**AIM OF THE TASK**:
Quote the material below exactly as written, from the first line to the line that holds "# **THE FLUX", endpoints included.
*** Begin section ***
import Summits.QuantumFields.BalabanUV.Beta.GAN24.BlockFluxMass
import Summits.QuantumFields.BalabanUV.Beta.GAN24.BlockFluxTower

/-!
# `BalabanUV.Beta.GAN24.BlockFluxMassTower` — binder row G-an2-4 ∕ (CONV-C), CT-W (route «WC-TL» ∕ (Q-R) «QR-LL», the (DIV) display of RULING R-gan24p1-g29-2):
# **THE FLUX TOWER IN TOTAL-MASS (ℓ¹) CURRENCY — THE TOTAL MASS OF THE TRANSPORTED LETTER's FLUX IS AT MOST `(∏_{j} g_j)` TIMES THE BOTTOM MASS,
# `g_j := |c_j·c_{H,j}|·|Fib d|⁴·C_j²·Z_{δ_j}²` — KERNEL-ONLY, NO REFINEMENT MULTIPLICITY, NO RATE RESCALING**: the one-level ℓ¹ gain of `GAN24/BlockFluxMass`
# re-establishes its own hypothesis (the output again admits a mass function with summable columns and totals), so it ITERATES along the `k`-fold transport of
# `GAN24/BlockFluxTower` — the currency in which the tower CONTRACTS level-free whenever `g_j < 1` («total flux decays» of RULING R-g29-2 (1), as a theorem shape;
# constants displayed); sequel of `GAN24/BlockFluxMass` + `GAN24/BlockFluxTower`; G-an2-4 formalisation swarm → CRUX TEAM (2), leaf prover
# `b2b-balaban-gan24-formalise-leaf-03`, gen 62, programme «FLUX-REC» PART 6; module name PROVISIONAL — the row owner gan24-p1 may rename ∕ re-home it)

NOT IN PRINT; OUR BOOKKEEPING.  HONEST FRAMING (cell contract, verbatim): «discharging `BetaPertH` makes Bałaban's UV stability
UNCONDITIONAL — a real constructive-QFT result; it is NOT the continuum limit and NOT the Clay problem.»  HONEST DEPENDENCY (verbatim):
«continuum YM on T⁴ ⇐ BetaPertH ∧ nine spine estimates (0/9 proved); BetaPertH ⇐ (D1) ∧ (D4) ∧ CAP+tail; G-an2-4 gates asym, D1 and
NE2/3/4.»

WHAT ([folklore] `Mathlib`'s `summable_of_sum_le ∕ Real.tsum_le_of_sum_le` (nonnegative families with bounded partial sums), `Summable.tsum_finsetSum`, over PART 5
`BlockFluxMass.finsetSum_abs_smul_mmRead_sandwich_le_mass` and PART 2 `BlockFluxTower.regionSum_divV_transport`; generic `d`; 0 `def`, 0 cite, 0 `def … : Prop`, 0 sorry).
The «mass function» of a kernel `V` is written out each time: `0 ≤ μ`, `|V y w f g| ≤ μ y w`, `∀ w, Summable (μ · w)`, `Summable (w ↦ Σ'_y μ y w)`, total `Σ'_w Σ'_y μ y w`.
* §0 (leaf-01 g67 W-2's normal form, journal 2026-08-22T18:18Z) **`finsetSum_abs_sandwich_le_mass_weight`** — PART 5's ℓ¹ gain with the legs windowed by
  COARSE-SUMMABLE WEIGHTS `E, E′` (`|K (N•x′) p a f| ≤ h_L·E x′ p`, `Σ_{x′∈Fx} E x′ p ≤ Z_E` for all finite `Fx` — e.g. (N1)'s block-label profile, `Z_E = Z_{κ₀}`):
  `Σ_{x′∈Fx} Σ_{z′∈Fz} |(K∘V∘K)(N•x′)(N•z′) a b| ≤ |Fib d|²·h_L·h_R·Z_E·Z_E′·M₁` — NO dilation loss (the fine-distance form of PART 5 bounds dilated sums by the full `Z_δ`).
* §1 `summable_col_of_sum_prod_le ∕ tsum_cols_le_of_sum_prod_le` — a nonnegative two-index family with partial sums over products of finite sets `≤ c` has summable
  columns, summable column totals, and total `≤ c`.
* §2 **`exists_mass_smul_mmRead_sandwich`** — THE ONE-LEVEL GAIN RE-ESTABLISHES ITS HYPOTHESIS: the output `c • mmRead N (K ∘ V ∘ K)` admits the mass function
  `μ′ x′ z′ := Σ_{a b} |(c • mmRead N (K∘V∘K)) x′ z′ a b|` with total `≤ |Fib d|²·(|c|·|Fib d|²·C²·Z_δ²·M₁)`.
* §3 **`exists_mass_regionSum_divV_transport`** — THE TOWER: for decaying `K_j` (constants `C_j`, rates `δ_j > 0`), `N ≥ 1`, scalars `c_j`, bounded `S`, (hH)_j: if the bottom
  letter's flux through `U_{N^k}(T)` admits a mass function of total `M₁`, the flux of `transport (j S ↦ c_j • e3OfK N K_j S) m k S` through `T` admits one of total
  `≤ (∏_{i<k} |Fib d|²·(|c_{m+i}·c_{H,m+i}|·|Fib d|²·C_{m+i}²·Z_{δ_{m+i}}²))·M₁`.

LOCATED CAVEAT: as in PART 5 — total mass is not the END's `BiLoc` reading; no value of the literal's `C_j, δ_j` is asserted; the `|Fib d|⁴` is bookkeeping slack (entrywise
mass vs leg sums), not physics.  Decides nothing about (Q-R) ∕ (DIV) ∕ (DL) ∕ K-LL-4′; NOTHING of (LT) ∕ (LAY) ∕ (S) ∕ «T2Shape» ∕ «T2Drift» ∕ (hW, hWall) discharged; 0 wall
binders; NEVER «G-an2-4 closed» as (CONV-C); NOT D1, NOT `BetaPertH`, NOT continuum, NOT Clay; not in print — our bookkeeping.  Unit `b2b-balaban-gan24-formalise-leaf-03`
(gen 62), 2026-08-22.
-/

noncomputable section

open Finset
open scoped BigOperators
open Literature.MathematicalPhysics.QuantumFieldTheory
open Literature.MathematicalPhysics.QuantumFieldTheory.Balaban1983to89
open Literature.MathematicalPhysics.QuantumFieldTheory.Balaban1983to89.Beta
open B6BondElimination (unitVec)
open ExpKernelCalculus (MKer Site Decays comp Zl Zl_nonneg)
open OneStepResolventKernel (Fib)
open OneStepKernelFamily (colH)
open BalabanStepJetsSucc (mmRead)
open KernelWard (divV Bdd)
open AffineAveraging (box toSite)
open Summit.QuantumFields.BalabanUV.Beta.KernelWardRelative (gaugeWt)
open Summit.QuantumFields.BalabanUV.Beta.SpineRooted (e3OfK)
open Summit.QuantumFields.BalabanUV.Beta.GAN24.AffineUnroll (transport transport_zero transport_succ)
open Summit.QuantumFields.BalabanUV.Beta.GAN24.E3SlotDivergence (divV_smul_family)
open Summit.QuantumFields.BalabanUV.Beta.GAN24.LayerLetterUnion (biUnion_box_image_eq)
open Summit.QuantumFields.BalabanUV.Beta.GAN24.BlockFluxRegion (regionSum_divV_e3OfK)
open Summit.QuantumFields.BalabanUV.Beta.GAN24.BlockFluxTower (exists_bdd_transport regionSum_divV_transport)
open Summit.QuantumFields.BalabanUV.Beta.GAN24.BlockFluxMass (finsetSum_abs_smul_mmRead_sandwich_le_mass)

namespace Summit.QuantumFields.BalabanUV.Beta.GAN24.BlockFluxMassTower

variable {d N : ℕ}

/-! ## §0 Coarse-weight (block-label) currency: PART 5's one-level gain with the legs windowed by coarse-summable weights — no dilation loss -/

section Weighted

variable {K V : MKer (d + 1) (Fib d)} {μ : Site (d + 1) → Site (d + 1) → ℝ} {E E' : Site (d + 1) → Site (d + 1) → ℝ} {hL hR ZE ZE' : ℝ}

/-- [folklore] `y ↦ E x′ y · μ y w` is summable (`0 ≤ E ≤ 1`, summable column). -/
theorem summable_weight_mul_mass (hE0 : ∀ x p, 0 ≤ E x p) (hE1 : ∀ x p, E x p ≤ 1) (hμ0 : ∀ y w, 0 ≤ μ y w) (hμy : ∀ w, Summable fun y => μ y w)
    (x' w : Site (d + 1)) : Summable fun y => E x' y * μ y w :=
  Summable.of_nonneg_of_le (fun y => mul_nonneg (hE0 x' y) (hμ0 y w)) (fun y => mul_le_of_le_one_left (hμ0 y w) (hE1 x' y)) (hμy w)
*** End section ***
**ANSWER FOR THIS EXERCISE**:
import Summits.QuantumFields.BalabanUV.Beta.GAN24.BlockFluxMass
import Summits.QuantumFields.BalabanUV.Beta.GAN24.BlockFluxTower

/-!
# `BalabanUV.Beta.GAN24.BlockFluxMassTower` — binder row G-an2-4 ∕ (CONV-C), CT-W (route «WC-TL» ∕ (Q-R) «QR-LL», the (DIV) display of RULING R-gan24p1-g29-2):
# **THE FLUX TOWER IN TOTAL-MASS (ℓ¹) CURRENCY — THE TOTAL MASS OF THE TRANSPORTED LETTER's FLUX IS AT MOST `(∏_{j} g_j)` TIMES THE BOTTOM MASS,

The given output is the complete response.